Tucson Church Raises Funds to Pay Medical Debt for Approximately 1,700 Local Households | Local News

The New York-based nonprofit, founded in 2014, buys wads of uncollected medical debt for pennies — sometimes fractions of pennies — on the dollar and then wipes them off. Debtors receive letters telling them that their obligations have been cancelled.

The organization has been featured in The New York Times and USA Today and on “PBS NewsHour” and “Last Week Tonight With John Oliver.” Hendrickson said it has become a popular outlet for charitable giving from churches nationwide, although St. Philip’s has vetted the organization carefully before soliciting its services.

For one thing, it’s hard to beat the return on investment: Every dollar raised can pay off $100 in medical debt.

“What we’re really doing is taking the backs off people who owe money,” Hendrickson said.

Relief from such crippling debt can free up a family to save money for a rainy day, or to fund a child’s college, buy a new car to get to work, or fix enough credit to one day buy a house.
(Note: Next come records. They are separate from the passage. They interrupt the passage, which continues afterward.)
import Mathlib
import HarnessLib

/-!
# Line `Sketch` (holomorphic coupling response) of crux `HypercubicLimit` — sign polarisation of multilinear maps

Support file for crux `stmt-QuantumFields-16154`, line `Sketch`, reshape 1: the algebra behind "ORDER ONE suffices".
For a multilinear map `f` in `n` arguments and vectors `v₁, …, v_n`,

  `∑_{ε ∈ {±1}ⁿ} (∏ᵢ εᵢ) • f(∑ⱼ εⱼ vⱼ, …, ∑ⱼ εⱼ vⱼ) = 2ⁿ • ∑_{σ ∈ Sym(n)} f(v_{σ 1}, …, v_{σ n})`

(`sum_sign_smul_map_diag_eq`): expanding the diagonal value multilinearly over all maps `σ : Fin n → Fin n`, the sign
sum `∑_ε ∏ᵢ εᵢ ε_{σ i} = ∏ⱼ (1 + (−1)^{1 + #σ⁻¹(j)})` vanishes unless every fibre of `σ` is odd, in particular non-empty,
i.e. unless `σ` is a bijection, where it is `2ⁿ`.  For symmetric `f` the right side is `2ⁿ n! • f(v)`
(`sum_sign_smul_map_diag_eq_of_symmetric`).  Used by the line to recover every mixed truncated function from the
one-modulation responses (joint cumulants are multilinear and symmetric). [folklore]
-/

open Finset

namespace Summit.QuantumFields.YangMills.Cruxes.HypercubicLimit.CouplingResponse

section Polarisation

variable {R : Type*} [CommRing R] {M N : Type*} [AddCommGroup M] [Module R M] [AddCommGroup N] [Module R N]
  {n : ℕ}

/-- `∑_{e ∈ {0,1}} ((−1)^e)^{c+1} = 2` if `c` is odd, `0` if `c` is even. [folklore] -/
theorem sum_signBit_pow_succ (c : ℕ) :
    ∑ e : Fin 2, ((-1 : R) ^ (e : ℕ)) ^ (c + 1) = if Odd c then 2 else 0 := by
  rw [Fin.sum_univ_two]
  simp only [Fin.val_zero, pow_zero, one_pow, Fin.val_one, pow_one]
  rcases Nat.even_or_odd c with hc | hc
  · rw [if_neg (Nat.not_odd_iff_even.2 hc), hc.add_one.neg_one_pow]; ring
  · rw [if_pos hc, hc.add_one.neg_one_pow]; ring

/-- A self-map of `Fin n` all of whose fibres have odd cardinality is a bijection, and conversely. [folklore] -/
theorem forall_odd_card_fiber_iff_bijective (σ : Fin n → Fin n) :
    (∀ j, Odd (univ.filter fun i => σ i = j).card) ↔ Function.Bijective σ := by
  classical
  constructor
  · intro h
    have hsurj : Function.Surjective σ := fun j => by
      obtain ⟨m, hm⟩ := h j
      have hpos : 0 < (univ.filter fun i => σ i = j).card := by omega
      obtain ⟨i, hi⟩ := card_pos.1 hpos
      exact ⟨i, (mem_filter.1 hi).2⟩
    exact ⟨Finite.injective_iff_surjective.2 hsurj, hsurj⟩
  · intro hσ j
    have h1 : (univ.filter fun i => σ i = j).card = 1 := by
      rw [card_eq_one]
      obtain ⟨i, hi⟩ := hσ.2 j
      refine ⟨i, ?_⟩
      ext i'
      simp only [mem_filter, mem_univ, true_and, mem_singleton]
      constructor
      · intro h'; exact hσ.1 (h'.trans hi.symm)
      · rintro rfl; exact hi
    rw [h1]
    exact odd_one

/-- **The sign sum over `{±1}ⁿ` attached to a self-map `σ`**: `∑_ε ∏ᵢ εᵢ ε_{σ i} = 2ⁿ` if `σ` is bijective and `0`
otherwise. [folklore] -/
theorem sum_prod_sign_mul_sign_comp (σ : Fin n → Fin n) :
    ∑ ε : Fin n → Fin 2, ∏ i, ((-1 : R) ^ (ε i : ℕ)) * ((-1 : R) ^ (ε (σ i) : ℕ)) =
      if Function.Bijective σ then (2 : R) ^ n else 0 := by
  classical
  set c : Fin n → ℕ := fun j => (univ.filter fun i => σ i = j).card with hc
  -- the product over `i` as a product over `j` of powers
  have hprod : ∀ ε : Fin n → Fin 2,
      ∏ i, ((-1 : R) ^ (ε i : ℕ)) * ((-1 : R) ^ (ε (σ i) : ℕ)) = ∏ j, ((-1 : R) ^ (ε j : ℕ)) ^ (c j + 1) := by
    intro ε
    have h2 : ∏ i, ((-1 : R) ^ (ε (σ i) : ℕ)) = ∏ j, ((-1 : R) ^ (ε j : ℕ)) ^ c j := by
      have := prod_comp (s := (univ : Finset (Fin n))) (fun j => (-1 : R) ^ (ε j : ℕ)) σ
      rw [this]
      refine prod_subset (subset_univ _) fun j _ hj => ?_
      have h0 : (univ.filter fun i => σ i = j) = ∅ := by
        rw [filter_eq_empty_iff]
        intro i _ hij
        exact hj (mem_image.2 ⟨i, mem_univ _, hij⟩)
      simp [h0]
    rw [prod_mul_distrib, h2, ← prod_mul_distrib]
    refine prod_congr rfl fun j _ => ?_
    ring
  simp_rw [hprod]
  -- interchange sum and product
  have hswap : ∑ ε : Fin n → Fin 2, ∏ j, ((-1 : R) ^ (ε j : ℕ)) ^ (c j + 1) =
      ∏ j : Fin n, ∑ e : Fin 2, ((-1 : R) ^ (e : ℕ)) ^ (c j + 1) := by
    rw [prod_univ_sum]
    simp only [Fintype.piFinset_univ]
  rw [hswap]
  simp_rw [sum_signBit_pow_succ]
  by_cases hσ : Function.Bijective σ
  · rw [if_pos hσ]
    have hodd := (forall_odd_card_fiber_iff_bijective σ).2 hσ
    rw [prod_congr rfl fun j _ => if_pos (hodd j), prod_const, card_univ, Fintype.card_fin]
  · rw [if_neg hσ]
    have hnot : ¬ ∀ j, Odd (c j) := fun h => hσ ((forall_odd_card_fiber_iff_bijective σ).1 h)
    push Not at hnot
    obtain ⟨j, hj⟩ := hnot
    exact prod_eq_zero (mem_univ j) (if_neg hj)

/-- **Sign polarisation of a multilinear map.**  For `f` multilinear in `n` arguments and `v : Fin n → M`,
`∑_{ε : Fin n → {0,1}} (∏ᵢ (−1)^{εᵢ}) • f (fun _ => ∑ⱼ (−1)^{εⱼ} • vⱼ) = 2ⁿ • ∑_{σ ∈ Perm (Fin n)} f (v ∘ σ)`. [folklore] -/
theorem sum_sign_smul_map_diag_eq :
    ∀ (R : Type*) [CommRing R] (M N : Type*) [AddCommGroup M] [Module R M] [AddCommGroup N] [Module R N] (n : ℕ) (f : MultilinearMap R (fun _ : Fin n => M) N) (v : Fin n → M), ∑ ε : Fin n → Fin 2, (∏ i, (-1 : R) ^ (ε i : ℕ)) • f (fun _ => ∑ j, (-1 : R) ^ (ε j : ℕ) • v j) = (2 : R) ^ n • ∑ σ : Equiv.Perm (Fin n), f (fun i => v (σ i)) := by
  intro R _ M N _ _ _ _ n f v
  classical
  -- multilinear expansion of the diagonal value
  have hexp : ∀ ε : Fin n → Fin 2,
      f (fun _ => ∑ j, (-1 : R) ^ (ε j : ℕ) • v j) =
        ∑ σ : Fin n → Fin n, (∏ i, (-1 : R) ^ (ε (σ i) : ℕ)) • f (fun i => v (σ i)) := by
    intro ε
    have := f.map_sum (fun (_ : Fin n) (j : Fin n) => (-1 : R) ^ (ε j : ℕ) • v j)
    rw [this]
    refine sum_congr rfl fun σ _ => ?_
    exact f.map_smul_univ (fun i => (-1 : R) ^ (ε (σ i) : ℕ)) (fun i => v (σ i))
  simp_rw [hexp, smul_sum, smul_smul, ← prod_mul_distrib]
  rw [sum_comm]
  simp_rw [← sum_smul, sum_prod_sign_mul_sign_comp, ite_smul, zero_smul]
  -- only bijections survive
  symm
  rw [← sum_filter]
  refine sum_bij (fun (e : Equiv.Perm (Fin n)) _ => (⇑e : Fin n → Fin n)) (fun e _ => ?_) (fun e₁ _ e₂ _ h => ?_)
    (fun σ hσ => ?_) (fun e _ => rfl)
  · exact mem_filter.2 ⟨mem_univ _, e.bijective⟩
  · exact Equiv.ext (congrFun h)
  · exact ⟨Equiv.ofBijective σ (mem_filter.1 hσ).2, mem_univ _, rfl⟩

/-- **Sign polarisation, symmetric case**: if `f (v ∘ σ) = f v` for every permutation `σ`, then
`∑_ε (∏ᵢ (−1)^{εᵢ}) • f (∑ⱼ (−1)^{εⱼ} • vⱼ, …) = (2ⁿ n!) • f v`. [folklore] -/
theorem sum_sign_smul_map_diag_eq_of_symmetric (f : MultilinearMap R (fun _ : Fin n => M) N) (v : Fin n → M)
    (hsymm : ∀ σ : Equiv.Perm (Fin n), f (fun i => v (σ i)) = f v) :
    ∑ ε : Fin n → Fin 2, (∏ i, (-1 : R) ^ (ε i : ℕ)) • f (fun _ => ∑ j, (-1 : R) ^ (ε j : ℕ) • v j) =
      ((2 : R) ^ n * n.factorial) • f v := by
  rw [sum_sign_smul_map_diag_eq R M N n f v]
  simp_rw [hsymm]
  rw [sum_const, card_univ, Fintype.card_perm, Fintype.card_fin, mul_smul, ← Nat.cast_smul_eq_nsmul R]

end Polarisation

end Summit.QuantumFields.YangMills.Cruxes.HypercubicLimit.CouplingResponse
Hendrickson said he’d like to find a way to do so much good without giving money to “debt collection middlemen,” but that’s just the way things work right now.

“The system is flawed and no one is smart enough to say they have the perfect solution. I certainly am not,” he said.

The church launched the fundraising campaign on January 25 and achieved its goals in just over two months, despite the closure of in-person worship services from March 15.